| SATISFYING AN APPETITE FOR FAST DRIVING |
| Published in The Monterey County Herald, November 28, 2004 |
I consider myself a safe, responsible driver. I'm sober; I'm courteous. I stay within the lines. I yield to pedestrians. I watch out for the other guy. I don't run red lights or stop signs, not on purpose anyway. I'm not what you would call a reckless or an angry driver. Unlike some hot-heads out there, I keep my horn silent and my comments and my fingers to myself.
I do have one weakness, though. I drive the way I eat: aggressively, voraciously, and with a lot of gas and gusto. Thankfully, I'm not as messy behind the wheel as I am at the dinner table; otherwise we'd all be in serious trouble.

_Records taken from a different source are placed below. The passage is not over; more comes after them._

import Mathlib.LinearAlgebra.BilinearForm.Orthogonal
import Literature.Geometry.Riemannian.OrthonormalFrameBounds
import Literature.Geometry.Lorentzian.CurvatureContinuity
import Literature.Geometry.Riemannian.WeylEnergy
import Literature.Geometry.Riemannian.RicciFlowScalarCurvatureProofs
import HarnessLib

/-!
# Uniform bounds for the curvature components on the orthonormal frames of a compact manifold,
# for metrics of finite regularity `C^n`, `n ≥ 2` (with the Weyl tensor)

Finite-regularity companion of `OrthonormalFrameBounds.lean` (which is stated for `C^∞` metrics,
through the `C^∞` continuity of curvature components `contMDiffOn_curvature_apply`). With the `C⁰`
continuity of the curvature of a `C²` metric (`Lorentzian/CurvatureContinuity.lean`:
`continuousOn_curvatureForm_localFrame`, `continuousOn_gram_localFrame`; O'Neill 1983, Ch. 3,
Lemma 3.35 at regularity `C⁰`) the same compactness argument — frames near a point are bounded
coefficient arrays in a local frame, orthonormality is a closed condition, a continuous function
has a positive minimum on a compact set — gives, for a positive definite `C^n` metric `g`, `n ≥ 2`,
and any Levi-Civita connection `cov` of `g`, on ANY model with corners:

* `exists_pos_mul_norm_sq_le_val_cn` — uniform positive-definiteness `λ‖w‖² ≤ g_x(Σwᵢsᵢ, Σwᵢsᵢ)`
  over a compact subset of the base set of a trivialization;
* `exists_nhds_pos_le_curvatureFunctional_of_two_le`, `exists_pos_le_curvatureFunctional_of_two_le`
  — a continuous functional of the curvature components `Rm_x(e_a,e_b,e_c,e_d)` of orthonormal
  frames (and of a compact parameter), positive at every orthonormal frame, is bounded below by a
  positive constant, near every point and on a compact manifold;
* **`exists_abs_curvatureForm_frame_le_of_two_le`** — on a compact manifold (possibly with
  boundary) with a positive definite `C^n` metric, `n ≥ 2`: `|Rm_x(e_a, e_b, e_c, e_d)| ≤ C` for ONE
  constant `C`, every point `x` and every `g_x`-orthonormal frame `e` (the functional
  `1/(1 + Σ R²)`);
* **`exists_abs_ricci_frame_le_of_two_le`**, **`exists_abs_scalarCurvature_le_of_two_le`**,
  **`exists_abs_weylFrame_le_of_two_le`** — hence `|Ric(e_a, e_b)| ≤ C'`, `|S| ≤ C''` and the frame
  Weyl components (`WeylEnergy.lean`) `|W_{ijkl}(e)| ≤ C_W` on orthonormal bases.

This is the compactness half of the curvature decay of conformally compact metrics (Li–Qing–Shi
2017, Lemma 1.6; proof of Thm. 1.8, Step 1, pp. 12–13: "`|W|[g⁺](p) → 0` as `p → ∞`"): the
compactification `ḡ = ρ² g⁺` is a `C²` metric on the COMPACT manifold with boundary `X̄`, so its
Weyl tensor is bounded on `ḡ`-orthonormal frames, and `|W[g⁺]|_{g⁺} = ρ²|W[ḡ]|_ḡ`.

## References

* B. O'Neill, *Semi-Riemannian geometry* (1983), Ch. 3, Lemma 3.35, Lemma 3.52, Def. 3.53.
  [ONeill1983]
* R. S. Hamilton, Comm. Anal. Geom. 5 (1997), §2.1, p. 8 (the compactness step). [Hamilton1997]
* G. Li, J. Qing, Y. Shi, Trans. Amer. Math. Soc. 369 (2017) 4385–4413 (arXiv:1410.6402),
  Lemma 1.6, proof of Thm. 1.8 (pp. 12–13). [LiQingShi2017]
-/

noncomputable section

Time was, before I had my license, when I thought a person needed a practical reason to speed. Once I sank my chops into the straightaway and tasted of its pleasures, I discovered that driving had more to do with power and self-importance than simply getting to work on time. Racing to beat the clock, for example, infuses the daily commute with an adventure and exhilaration that would be missing had I left the house a few minutes earlier, and transforms even the most pointless excursion into an urgent mission.

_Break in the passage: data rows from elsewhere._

open scoped MatrixGroups
open UpperHalfPlane hiding I
open Complex CongruenceSubgroup
open Literature.NumberTheory.EllipticCurves.ModularForms

namespace Literature.NumberTheory.EllipticCurves.Shintani

/-! ### A. Matrix algebra -/

/-- **No `-`parabolic elements in `Γ₀(64)⁺`**: an element of `Γ₀(64) ∩ Γ₁(4)` cannot have trace
`-2` (write `a = 1 + 4s`, `d = 1 + 4t`; then `bc = 4(4st - 1)` with `4st - 1` odd, impossible for
`16 ∣ c`). [folklore] -/
theorem trace_ne_neg_two (γ : Gamma0Plus 64) : ((γ : SL(2, ℤ)) 0 0 : ℤ) + (γ : SL(2, ℤ)) 1 1 ≠ -2 := by
  intro htr
  obtain ⟨h0, h1⟩ := Subgroup.mem_inf.mp γ.2
  rw [Gamma1_mem] at h1
  obtain ⟨ha, hd, _⟩ := h1
  have hc := sixtyfour_mul_cq γ
  have hdet := det_eq_one' (γ : SL(2, ℤ))
  -- `a ≡ 1`, `d ≡ 1 (mod 4)`
  have ha' : ((γ : SL(2, ℤ)) 0 0 : ℤ) % 4 = 1 := by
    have := (ZMod.intCast_eq_intCast_iff' ((γ : SL(2, ℤ)) 0 0 : ℤ) 1 4).mp (by rw [ha]; simp)
    simpa using this
  have hd' : ((γ : SL(2, ℤ)) 1 1 : ℤ) % 4 = 1 := by
    have := (ZMod.intCast_eq_intCast_iff' ((γ : SL(2, ℤ)) 1 1 : ℤ) 1 4).mp (by rw [hd]; simp)
    simpa using this
  obtain ⟨s, hs⟩ : ∃ s : ℤ, ((γ : SL(2, ℤ)) 0 0 : ℤ) = 1 + 4 * s := ⟨((γ : SL(2, ℤ)) 0 0 : ℤ) / 4, by omega⟩
  obtain ⟨t, ht⟩ : ∃ t : ℤ, ((γ : SL(2, ℤ)) 1 1 : ℤ) = 1 + 4 * t := ⟨((γ : SL(2, ℤ)) 1 1 : ℤ) / 4, by omega⟩
  -- `bc = 16 st - 4` and `c = 64 cq`
  have had : ((γ : SL(2, ℤ)) 0 0 : ℤ) * (γ : SL(2, ℤ)) 1 1 = 1 + 4 * s + 4 * t + 16 * (s * t) := by
    rw [hs, ht]; ring
  have hst : s + t = -1 := by omega
  have hbc : 64 * (((γ : SL(2, ℤ)) 0 1 : ℤ) * cq γ) = 16 * (s * t) - 4 := by
    have : ((γ : SL(2, ℤ)) 0 1 : ℤ) * (γ : SL(2, ℤ)) 1 0 = 4 * s + 4 * t + 16 * (s * t) := by
      linarith [hdet, had]
    rw [← hc] at this
    linarith
  -- parity contradiction: `64 (b cq) = 16 (st) - 4`
  generalize ((γ : SL(2, ℤ)) 0 1 : ℤ) * cq γ = X at hbc
  generalize s * t = Y at hbc
  omega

You would think, considering how I sweat and tremble whenever I see those flashing lights pull up in my rear view mirror, that I would learn to chew the road more slowly, instead of wolfing it down all at once. (Twice, a cop let me off with only a warning, when by all rights, I should have been fined up the wazoo and/or hauled off to traffic school.) Fear of the consequences has, in fact, scared the wind out of my sails over the years and persuaded me to reign in some of that gusto. Apprehend me, and I am a model of humility and contrition. But the system can never quell my desire to devour the road as though it were a slab of deep dish pizza with a double helping of mushrooms and black olives. Because behind my meek exterior lies a force that longs to break loose---to soar unimpeded by rules, by slow moving traffic, by anything that compromises MY momentum, challenges MY independence, or clutters MY personal landscape.

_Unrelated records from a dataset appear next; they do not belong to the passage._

/-! ### The zero set as a regular preimage -/
set_option maxHeartbeats 400000 in -- buildfix (bf3-g26): 160k/180k FAIL, 200k PASS at accept time; line-neutral budget line
include hk in
/-- **The zero set of a transverse section is an embedded submanifold.** For a rank-`k`
projection-field bundle `P` over an `n`-manifold `M` (Hausdorff, second countable), a `C^∞`
section `s` (`P s = s`) with transverse zeros, `k + k' = m` and `k + d = n`, there are a `C^∞` `d`-manifold
`Z` and an injective `C^∞` immersion `ι : Z → M`, a topological embedding onto `{s = 0}`, with
`range dι_z = {v | P_x (ds_x v) = 0}`. [cite: HirschDT1976, Ch. 1 Thm. 3.2] -/
theorem exists_zeroSetManifold [T2Space M] [SecondCountableTopology M] {d : ℕ} (hd : k + d = n)
    {s : M → 𝔼 m} (hs : ContMDiff (𝓡 n) (𝓡 m) ∞ s) (hsec : ∀ x, P.proj x (s x) = s x)
    (htr : ∀ x, s x = 0 → ∀ w ∈ P.fibre x, ∃ v : 𝔼 n, P.proj x (ediff n m s x v) = w) :
    ∃ (Z : Type u) (_ : TopologicalSpace Z) (_ : T2Space Z) (_ : SecondCountableTopology Z)
      (_ : ChartedSpace (𝔼 d) Z) (_ : IsManifold (𝓡 d) ∞ Z) (ι : Z → M),
      ContMDiff (𝓡 d) (𝓡 n) ∞ ι ∧ Topology.IsEmbedding ι ∧ range ι = {x | s x = 0} ∧
      (∀ z, Injective (mfderiv (𝓡 d) (𝓡 n) ι z)) ∧
      ∀ (z : Z) (v : 𝔼 n), (∃ u : 𝔼 d, mfderiv (𝓡 d) (𝓡 n) ι z u = v) ↔
        P.proj (ι z) (ediff n m s (ι z) v) = 0 := by
  -- the total space of `E^⊥`, re-charted on `ℝⁿ⁺ᵏ'`
  set Q := P.compl hk with hQ
  have hfr : finrank ℝ (𝔼 n × 𝔼 k') = finrank ℝ (𝔼 (n + k')) := by
    simp [Module.finrank_prod]
  let L : (𝔼 n × 𝔼 k') ≃L[ℝ] 𝔼 (n + k') := ContinuousLinearEquiv.ofFinrankEq hfr
  let IT := 𝓘(ℝ, 𝔼 n × 𝔼 k')
  let V : Type u := Remodel IT L Q.Total
  let oR : V → Q.Total := Remodel.ofRemodel
  let tR : Q.Total → V := Remodel.toRemodel IT L Q.Total
  have hoR : ContMDiff (𝓡 (n + k')) IT ∞ oR := Remodel.contMDiff_ofRemodel _ _
  have htR : ContMDiff IT (𝓡 (n + k')) ∞ tR := Remodel.contMDiff_toRemodel _ _
  have hoRd : ∀ v, MDifferentiableAt (𝓡 (n + k')) IT oR v := fun v =>
    (hoR v).mdifferentiableAt (by simp)
  have hoRbij : ∀ v, Bijective (mfderiv (𝓡 (n + k')) IT oR v) := fun v =>
    Remodel.bijective_mfderiv_ofRemodel IT L (M := Q.Total) (n := ∞) (by simp) v
  -- the defining map
  let Gt : Q.Total → 𝔼 m := P.zeroSetMap hk s
  have hGt : ContMDiff IT (𝓡 m) ∞ Gt := P.contMDiff_zeroSetMap hk hs
  have hGtd : ∀ p, MDifferentiableAt IT (𝓡 m) Gt p := fun p => (hGt p).mdifferentiableAt (by simp)
  let G : V → 𝔼 m := Gt ∘ oR
  have hG : ContMDiff (𝓡 (n + k')) (𝓡 m) ∞ G := hGt.comp hoR
  have hGd : ∀ v, MDifferentiableAt (𝓡 (n + k')) (𝓡 m) G v := fun v =>
    (hG v).mdifferentiableAt (by simp)
  have hGcomp : ∀ v ξ, mfderiv (𝓡 (n + k')) (𝓡 m) G v ξ =
      mfderiv IT (𝓡 m) Gt (oR v) (mfderiv (𝓡 (n + k')) IT oR v ξ) := fun v ξ => by
    rw [show G = Gt ∘ oR from rfl, mfderiv_comp v (g := Gt) (f := oR) (hGtd _) (hoRd v)]
    rfl
  -- zeros of `Gt` are `retr (x, 0)` with `s x = 0`
  have hzero : ∀ p : Q.Total, Gt p = 0 → s (Q.base p) = 0 ∧ p = Q.retr (Q.base p, 0) := by
    intro p hp
    obtain ⟨h1, h2⟩ := (P.zeroSetMap_eq_zero_iff hk hsec p).1 hp
    refine ⟨h1, ?_⟩
    apply Subtype.ext
    show Q.incl p = (Q.base p, Q.proj (Q.base p) 0)
    rw [map_zero]
    exact Prod.ext rfl h2
  -- `dGt` is onto at the zeros
  have hGtsurj : ∀ x, s x = 0 → Surjective (mfderiv IT (𝓡 m) Gt (Q.retr (x, 0))) := by
    intro x hx (u : 𝔼 m)
    obtain ⟨v, hv⟩ := htr x hx (P.proj x u) (P.proj_mem_fibre x u)
    refine ⟨mfderiv ((𝓡 n).prod (𝓡 m)) IT Q.retr (x, 0) (v, u - ediff n m s x v), ?_⟩
    rw [P.mfderiv_zeroSetMap_retr hk hs, compl_proj_apply, map_sub, hv]
    abel
  -- the open set where `dG` is onto, as an open submanifold
  have hWo : IsOpen {v : V | Surjective (mfderiv (𝓡 (n + k')) (𝓡 m) G v)} :=
    isOpen_setOf_surjective_mfderiv hG
  let U : TopologicalSpace.Opens V := ⟨{v : V | Surjective (mfderiv (𝓡 (n + k')) (𝓡 m) G v)}, hWo⟩
  let G' : U → 𝔼 m := G ∘ Subtype.val
  have hval : ContMDiff (𝓡 (n + k')) (𝓡 (n + k')) ∞ (Subtype.val : U → V) := contMDiff_subtype_val
  have hG' : ContMDiff (𝓡 (n + k')) (𝓡 m) ∞ G' := hG.comp hval
  have hG'comp : ∀ (w : U) ξ, mfderiv (𝓡 (n + k')) (𝓡 m) G' w ξ =
      mfderiv (𝓡 (n + k')) (𝓡 m) G w.1 ξ := fun w ξ => by
    rw [show G' = G ∘ Subtype.val from rfl,
      mfderiv_comp w (g := G) (f := (Subtype.val : U → V)) (hGd _) (mdifferentiableAt_subtype_val w)]
    show mfderiv (𝓡 (n + k')) (𝓡 m) G w.1 (mfderiv (𝓡 (n + k')) (𝓡 (n + k'))
      (Subtype.val : U → V) w ξ) = _
    rw [DFunLike.congr_fun (mfderiv_subtype_val (I := 𝓡 (n + k')) w) ξ]
    rfl
  have hG'surj : ∀ w : U, Surjective (mfderiv (𝓡 (n + k')) (𝓡 m) G' w) := fun w c => by
    obtain ⟨ξ, hξ⟩ := w.2 c
    exact ⟨ξ, by rw [hG'comp]; exact hξ⟩
  -- the regular preimage
  have hdim : n + k' = d + m := by omega
  obtain ⟨Z, _, _, _, _, _, e, he, hrange, hker⟩ :=
    exists_regularPreimage m d (n + k') hdim U G' hG' hG'surj 0
  have hes : ContMDiff (𝓡 d) (𝓡 (n + k')) ∞ e := he.contMDiff
  have hed : ∀ z, MDifferentiableAt (𝓡 d) (𝓡 (n + k')) e z := fun z =>
    (hes z).mdifferentiableAt (by simp)
  have heinj : ∀ z, Injective (mfderiv (𝓡 d) (𝓡 (n + k')) e z) := fun z =>
    injective_mfderiv_of_isImmersionAt' (he.isImmersion.isImmersionAt z)
  -- the map to `M`
  let T : Z → Q.Total := fun z => oR (e z).1
  have hT : ContMDiff (𝓡 d) IT ∞ T := hoR.comp (hval.comp hes)
  let ι : Z → M := fun z => Q.base (T z)
  have hι : ContMDiff (𝓡 d) (𝓡 n) ∞ ι := Q.contMDiff_base.comp hT
  have hGT : ∀ z, Gt (T z) = 0 := fun z => by
    have : e z ∈ G' ⁻¹' {0} := by
      rw [← hrange]
      exact mem_range_self z
    exact this
  have hsι : ∀ z, s (ι z) = 0 := fun z => (hzero _ (hGT z)).1
  have hTeq : ∀ z, T z = Q.retr (ι z, 0) := fun z => (hzero _ (hGT z)).2
  -- differential of `T`
  have hTd : ∀ z u, mfderiv (𝓡 d) IT T z u =
      mfderiv (𝓡 (n + k')) IT oR (e z).1 (mfderiv (𝓡 d) (𝓡 (n + k')) e z u) := by
    intro z u
    have h1 : mfderiv (𝓡 d) (𝓡 (n + k')) (Subtype.val ∘ e) z =
        (mfderiv (𝓡 (n + k')) (𝓡 (n + k')) (Subtype.val : U → V) (e z)).comp
          (mfderiv (𝓡 d) (𝓡 (n + k')) e z) :=
      mfderiv_comp z (g := (Subtype.val : U → V)) (f := e) (mdifferentiableAt_subtype_val _) (hed z)
    have h2 : mfderiv (𝓡 d) IT T z = (mfderiv (𝓡 (n + k')) IT oR (e z).1).comp
        (mfderiv (𝓡 d) (𝓡 (n + k')) (Subtype.val ∘ e) z) :=
      mfderiv_comp z (g := oR) (f := Subtype.val ∘ e) (hoRd _)
        ((mdifferentiableAt_subtype_val _).comp z (hed z))
    rw [h2, h1]
    show mfderiv (𝓡 (n + k')) IT oR (e z).1 (mfderiv (𝓡 (n + k')) (𝓡 (n + k'))
      (Subtype.val : U → V) (e z) (mfderiv (𝓡 d) (𝓡 (n + k')) e z u)) = _
    rw [DFunLike.congr_fun (mfderiv_subtype_val (I := 𝓡 (n + k')) (e z)) _]
    rfl
  have hTd_inj : ∀ z, Injective (mfderiv (𝓡 d) IT T z) := fun z => by
    intro u u' h
    rw [hTd, hTd] at h
    exact heinj z ((hoRbij _).1 h)
  have hTd_mem : ∀ z u, mfderiv IT (𝓡 m) Gt (T z) (mfderiv (𝓡 d) IT T z u) = 0 := by
    intro z u
    rw [hTd, ← hGcomp, ← hG'comp]
    exact (hker z _).2 ⟨u, rfl⟩
  have hιd : ∀ z u, mfderiv (𝓡 d) (𝓡 n) ι z u =
      mfderiv IT (𝓡 n) Q.base (T z) (mfderiv (𝓡 d) IT T z u) := by
    intro z u
    have h := mfderiv_comp z (g := Q.base) (f := T)
      ((Q.contMDiff_base _).mdifferentiableAt (by simp)) ((hT z).mdifferentiableAt (by simp))
    exact DFunLike.congr_fun h u
  -- lifted-vector description of a tangent vector `ξ` at `T z = retr (x, 0)`
  have hlift : ∀ (z : Z) (ξ : TangentSpace IT (T z)), ∃ S : 𝔼 n × 𝔼 m,
      mfderiv ((𝓡 n).prod (𝓡 m)) IT Q.retr (ι z, 0) S = ξ ∧
      mfderiv IT (𝓡 n) Q.base (T z) ξ = S.1 ∧
      mfderiv IT (𝓡 m) Gt (T z) ξ = ediff n m s (ι z) S.1 + Q.proj (ι z) S.2 := by
    intro z ξ
    have hTz := hTeq z
    obtain ⟨S, hS⟩ : ∃ S : 𝔼 n × 𝔼 m, S = mfderiv IT ((𝓡 n).prod (𝓡 m)) Q.incl (T z) ξ :=
      ⟨_, rfl⟩
    have hincl : Q.incl (T z) = (ι z, 0) := by
      rw [hTz]
      exact Prod.ext rfl (map_zero (Q.proj (ι z)))
    have hretr : mfderiv ((𝓡 n).prod (𝓡 m)) IT Q.retr (ι z, 0) S = ξ := by
      have h := Q.mfderiv_retr_mfderiv_incl (T z) ξ
      rw [hincl] at h
      rw [hS]
      exact h
    refine ⟨S, hretr, ?_, ?_⟩
    · rw [hS, Q.mfderiv_incl_eq]
    · rw [← hretr, hTz]
      exact P.mfderiv_zeroSetMap_retr hk hs (ι z) S.1 S.2
  refine ⟨Z, inferInstance, inferInstance, inferInstance, inferInstance, inferInstance, ι, hι,
    ?_, ?_, ?_, ?_⟩
  · -- topological embedding: `(·, 0) ∘ ι = incl ∘ oR ∘ val ∘ e` is an embedding
    have h1 : Topology.IsEmbedding (fun z => ((e z : V))) :=
      Topology.IsEmbedding.subtypeVal.comp he.isEmbedding
    have h2 : Topology.IsEmbedding oR :=
      (Remodel.homeomorph IT L (M := Q.Total)).symm.isEmbedding
    have h4 : Topology.IsEmbedding (Q.incl ∘ T) := Q.isEmbedding_incl.comp (h2.comp h1)
    have h5 : Q.incl ∘ T = (fun x : M => (x, (0 : 𝔼 m))) ∘ ι := by
      funext z
      show Q.incl (T z) = (ι z, 0)
      rw [hTeq z]
      exact Prod.ext rfl (map_zero (Q.proj (ι z)))
    rw [h5] at h4
    exact Topology.IsEmbedding.of_comp hι.continuous (continuous_id.prodMk continuous_const) h4
  · -- range
    apply Subset.antisymm
    · rintro _ ⟨z, rfl⟩
      exact hsι z
    · intro x hx
      have hx0 : s x = 0 := hx
      let p₀ : Q.Total := Q.retr (x, 0)
      have hsurj : Surjective (mfderiv (𝓡 (n + k')) (𝓡 m) G (tR p₀)) := by
        intro c
        obtain ⟨ξ, hξ⟩ := hGtsurj x hx0 c
        obtain ⟨ζ, hζ⟩ := (hoRbij (tR p₀)).2 ξ
        refine ⟨ζ, ?_⟩
        rw [hGcomp]
        have : oR (tR p₀) = p₀ := rfl
        rw [this] at hζ ⊢
        rw [hζ]
        exact hξ
      have hw : (⟨tR p₀, hsurj⟩ : U) ∈ range e := by
        rw [hrange]
        show G (tR p₀) = 0
        show Gt p₀ = 0
        show s x + Q.proj x 0 = 0
        rw [hx0, map_zero, add_zero]
      obtain ⟨z, hz⟩ := hw
      refine ⟨z, ?_⟩
      show Q.base (oR (e z).1) = x
      rw [hz]
      rfl
  · -- immersion
    intro z u u' huu
    apply hTd_inj z
    have h0 : mfderiv (𝓡 d) (𝓡 n) ι z (u - u') = 0 := by rw [map_sub, huu, sub_self]
    suffices hξ : mfderiv (𝓡 d) IT T z (u - u') = 0 by
      have := (mfderiv (𝓡 d) IT T z).map_sub u u'
      rw [hξ] at this
      exact (sub_eq_zero.1 this.symm)
    obtain ⟨⟨X, W⟩, hretr, hbase, hGt'⟩ := hlift z (mfderiv (𝓡 d) IT T z (u - u'))
    have hX : X = 0 := by rw [show X = (X, W).1 from rfl, ← hbase, ← hιd]; exact h0
    subst hX
    have hQW : Q.proj (ι z) W = 0 := by
      have h := hTd_mem z (u - u')
      rw [hGt', map_zero, zero_add] at h
      exact h
    refine Q.eq_zero_of_mfderiv_base_vec_eq_zero (T z) _ (by rw [hbase]; rfl) ?_
    rw [← hretr]
    have h := Q.mfderiv_vec_mfderiv_retr_inr (ι z) 0 W
    rw [hQW] at h
    rw [← hTeq z] at h
    exact h
  · -- tangent spaces
    intro z v
    constructor
    · rintro ⟨u, rfl⟩
      obtain ⟨⟨X, W⟩, hretr, hbase, hGt'⟩ := hlift z (mfderiv (𝓡 d) IT T z u)
      rw [hιd, hbase]
      have h := hTd_mem z u
      rw [hGt'] at h
      -- apply `P_x`: `P (ds X) + P (W - P W) = 0`
      have h0 : ediff n m s (ι z) X + Q.proj (ι z) W = (0 : 𝔼 m) := h
      have h' := congrArg (P.proj (ι z)) h0
      rw [map_add, compl_proj_apply, map_sub, P.proj_proj, sub_self, add_zero, map_zero] at h'
      exact h'
    · intro hv
      -- the lifted vector `ξ = d retr (v, -ds v)` is in `ker dGt`
      have hQv : Q.proj (ι z) (ediff n m s (ι z) v) = ediff n m s (ι z) v := by
        rw [compl_proj_apply, hv, sub_zero]
      obtain ⟨ξ, hξdef⟩ : ∃ ξ : 𝔼 n × 𝔼 k',
          ξ = mfderiv ((𝓡 n).prod (𝓡 m)) IT Q.retr (ι z, 0) (v, -ediff n m s (ι z) v) := ⟨_, rfl⟩
      have hξ0 : mfderiv IT (𝓡 m) Gt (T z) ξ = 0 := by
        rw [hTeq z, hξdef, P.mfderiv_zeroSetMap_retr hk hs, map_neg, hQv, add_neg_cancel]
        rfl
      have hbase : mfderiv IT (𝓡 n) Q.base (T z) ξ = v := by
        rw [hTeq z, hξdef]
        exact Q.mfderiv_base_mfderiv_retr (ι z, 0) (v, -ediff n m s (ι z) v)
      obtain ⟨ζ, hζ⟩ := (hoRbij (e z).1).2 ξ
      have hG'ζ : mfderiv (𝓡 (n + k')) (𝓡 m) G' (e z) ζ = 0 := by
        rw [hG'comp, hGcomp]
        show mfderiv IT (𝓡 m) Gt (T z) (mfderiv (𝓡 (n + k')) IT oR (e z).1 ζ) = 0
        rw [hζ]
        exact hξ0
      obtain ⟨u, hu⟩ := (hker z ζ).1 hG'ζ
      refine ⟨u, ?_⟩
      rw [hιd, hTd, hu, hζ]
      exact hbase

Surely, there has no fault overtaken me but what is common to many other drivers. Its no coincidence that auto manufacturers have appealed, not our restraint, but to our love of speed, by naming their dream machines after swift, powerful animals: the cougar, the mustang, the jaguar, and the eagle, to name just a few. And let's not overlook such ego enhancers as "Firebird", "Stealth" and "Intrepid." Think about it. How many Slugs have you seen on the road? How many Aardvarks?
We may not all be speeders. But most of us are, in one way or another, servants of our respective natures. Human nature doesnt obey protocol, nor does it take kindly to external intervention. There are some drivers who like to tailgate; some who cut out in traffic without looking; some who hog the road or bully other drivers. Far too many pilot their vehicles like flight simulators, refusing to acknowledge that there are any real people or objects on the other side of that screen we call a windshield.
However, before we point our fingers at other drivers' foibles, we need to honestly examine our own natures. The more I learn about myself, the more I understand why we need laws, as well as officers to implement them. But laws cannot reform us. Laws can only reveal our faults, show us where we need to be, and protect us from ourselves and from each other.
True government has to begin with me, and with you. And it's not for the hungry or the faint of heart.